Task instructions: Below is a block of entries; repeat exactly the lines starting at the line that contains "IsUnit (((j.val : GL" and ending at the line that contains "depth zero -/", both included.

*** Opening of Source data ***

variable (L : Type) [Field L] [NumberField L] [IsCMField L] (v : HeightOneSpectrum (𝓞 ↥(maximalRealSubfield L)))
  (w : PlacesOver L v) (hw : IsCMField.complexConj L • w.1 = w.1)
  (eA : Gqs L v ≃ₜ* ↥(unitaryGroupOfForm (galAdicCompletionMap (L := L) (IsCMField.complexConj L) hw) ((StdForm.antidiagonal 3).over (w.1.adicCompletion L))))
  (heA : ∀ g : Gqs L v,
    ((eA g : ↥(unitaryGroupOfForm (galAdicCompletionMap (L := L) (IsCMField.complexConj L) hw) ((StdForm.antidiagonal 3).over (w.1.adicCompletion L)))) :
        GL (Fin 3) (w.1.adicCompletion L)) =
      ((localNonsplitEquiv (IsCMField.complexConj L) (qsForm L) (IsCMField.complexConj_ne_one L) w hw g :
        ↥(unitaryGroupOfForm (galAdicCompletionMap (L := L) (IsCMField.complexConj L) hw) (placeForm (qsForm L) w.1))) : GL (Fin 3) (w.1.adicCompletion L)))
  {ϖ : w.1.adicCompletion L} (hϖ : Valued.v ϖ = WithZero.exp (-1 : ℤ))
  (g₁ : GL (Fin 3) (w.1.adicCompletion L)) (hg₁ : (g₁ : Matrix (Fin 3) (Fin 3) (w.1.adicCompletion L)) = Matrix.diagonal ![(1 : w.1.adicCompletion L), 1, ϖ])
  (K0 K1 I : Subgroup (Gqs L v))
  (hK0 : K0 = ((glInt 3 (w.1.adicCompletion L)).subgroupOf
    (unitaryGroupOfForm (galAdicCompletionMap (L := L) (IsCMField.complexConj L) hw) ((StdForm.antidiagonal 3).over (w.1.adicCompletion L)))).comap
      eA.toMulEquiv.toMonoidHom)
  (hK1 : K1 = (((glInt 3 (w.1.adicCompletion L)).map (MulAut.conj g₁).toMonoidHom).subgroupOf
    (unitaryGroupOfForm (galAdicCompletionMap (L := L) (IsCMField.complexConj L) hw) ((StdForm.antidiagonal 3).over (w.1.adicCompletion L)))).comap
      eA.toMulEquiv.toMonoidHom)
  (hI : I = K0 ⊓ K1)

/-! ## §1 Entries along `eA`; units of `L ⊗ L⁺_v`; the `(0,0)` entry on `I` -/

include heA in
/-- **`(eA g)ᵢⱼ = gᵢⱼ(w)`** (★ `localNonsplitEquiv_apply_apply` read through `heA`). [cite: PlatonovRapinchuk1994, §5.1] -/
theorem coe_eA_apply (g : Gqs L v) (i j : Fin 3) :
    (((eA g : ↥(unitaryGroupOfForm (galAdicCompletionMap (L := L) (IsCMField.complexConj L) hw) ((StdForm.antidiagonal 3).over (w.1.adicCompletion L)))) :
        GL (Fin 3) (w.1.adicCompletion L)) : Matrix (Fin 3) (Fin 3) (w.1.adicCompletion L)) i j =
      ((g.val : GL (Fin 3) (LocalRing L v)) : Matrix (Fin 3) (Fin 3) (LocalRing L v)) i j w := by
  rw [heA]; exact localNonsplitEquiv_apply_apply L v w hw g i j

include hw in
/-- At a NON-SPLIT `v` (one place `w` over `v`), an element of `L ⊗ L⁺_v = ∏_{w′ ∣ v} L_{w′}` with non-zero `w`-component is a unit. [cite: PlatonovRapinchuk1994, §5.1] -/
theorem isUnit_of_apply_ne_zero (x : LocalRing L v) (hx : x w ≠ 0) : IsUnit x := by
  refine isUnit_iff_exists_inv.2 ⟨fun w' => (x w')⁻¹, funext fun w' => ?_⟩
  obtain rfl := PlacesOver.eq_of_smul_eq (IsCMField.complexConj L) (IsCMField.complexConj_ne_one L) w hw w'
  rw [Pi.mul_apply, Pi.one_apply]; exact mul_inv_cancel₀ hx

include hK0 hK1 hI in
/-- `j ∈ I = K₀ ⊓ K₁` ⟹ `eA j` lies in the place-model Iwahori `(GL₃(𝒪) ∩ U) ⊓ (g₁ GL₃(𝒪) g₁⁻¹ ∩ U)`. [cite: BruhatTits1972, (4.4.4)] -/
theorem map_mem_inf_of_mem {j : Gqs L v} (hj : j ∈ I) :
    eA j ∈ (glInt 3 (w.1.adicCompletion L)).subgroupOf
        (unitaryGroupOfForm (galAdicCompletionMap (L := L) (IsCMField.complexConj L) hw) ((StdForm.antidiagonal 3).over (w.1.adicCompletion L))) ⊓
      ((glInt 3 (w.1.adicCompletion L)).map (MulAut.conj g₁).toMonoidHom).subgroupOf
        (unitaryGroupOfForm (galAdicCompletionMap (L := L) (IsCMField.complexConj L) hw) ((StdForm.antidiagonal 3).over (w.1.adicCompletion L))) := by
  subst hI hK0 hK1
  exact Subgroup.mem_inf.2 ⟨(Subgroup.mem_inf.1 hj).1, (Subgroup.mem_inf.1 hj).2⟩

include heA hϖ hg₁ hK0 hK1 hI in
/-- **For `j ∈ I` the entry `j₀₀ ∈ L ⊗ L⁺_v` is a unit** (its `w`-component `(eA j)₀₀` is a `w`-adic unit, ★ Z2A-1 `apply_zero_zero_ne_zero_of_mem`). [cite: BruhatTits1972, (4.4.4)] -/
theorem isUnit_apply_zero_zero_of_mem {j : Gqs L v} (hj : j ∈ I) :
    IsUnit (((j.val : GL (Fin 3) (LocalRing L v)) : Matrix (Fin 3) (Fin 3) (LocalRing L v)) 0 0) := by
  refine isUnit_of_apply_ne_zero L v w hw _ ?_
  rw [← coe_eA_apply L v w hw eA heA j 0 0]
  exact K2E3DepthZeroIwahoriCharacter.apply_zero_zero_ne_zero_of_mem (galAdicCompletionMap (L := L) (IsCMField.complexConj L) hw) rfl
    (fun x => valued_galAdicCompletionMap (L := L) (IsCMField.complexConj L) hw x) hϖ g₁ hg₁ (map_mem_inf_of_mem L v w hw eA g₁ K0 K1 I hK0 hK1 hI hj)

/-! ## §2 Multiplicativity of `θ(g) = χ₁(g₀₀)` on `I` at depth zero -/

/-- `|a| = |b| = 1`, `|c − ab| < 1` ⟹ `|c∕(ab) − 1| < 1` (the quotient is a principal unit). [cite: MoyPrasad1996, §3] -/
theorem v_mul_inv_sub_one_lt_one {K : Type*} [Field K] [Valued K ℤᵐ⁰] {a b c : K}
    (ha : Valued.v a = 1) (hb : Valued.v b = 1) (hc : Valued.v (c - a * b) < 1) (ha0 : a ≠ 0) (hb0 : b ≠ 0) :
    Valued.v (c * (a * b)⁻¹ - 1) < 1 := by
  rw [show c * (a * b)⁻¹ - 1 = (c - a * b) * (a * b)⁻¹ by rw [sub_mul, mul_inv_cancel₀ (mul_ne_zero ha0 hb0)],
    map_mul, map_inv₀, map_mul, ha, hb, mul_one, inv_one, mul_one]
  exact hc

*** Close of Source data ***

Response:
    IsUnit (((j.val : GL (Fin 3) (LocalRing L v)) : Matrix (Fin 3) (Fin 3) (LocalRing L v)) 0 0) := by
  refine isUnit_of_apply_ne_zero L v w hw _ ?_
  rw [← coe_eA_apply L v w hw eA heA j 0 0]
  exact K2E3DepthZeroIwahoriCharacter.apply_zero_zero_ne_zero_of_mem (galAdicCompletionMap (L := L) (IsCMField.complexConj L) hw) rfl
    (fun x => valued_galAdicCompletionMap (L := L) (IsCMField.complexConj L) hw x) hϖ g₁ hg₁ (map_mem_inf_of_mem L v w hw eA g₁ K0 K1 I hK0 hK1 hI hj)

/-! ## §2 Multiplicativity of `θ(g) = χ₁(g₀₀)` on `I` at depth zero -/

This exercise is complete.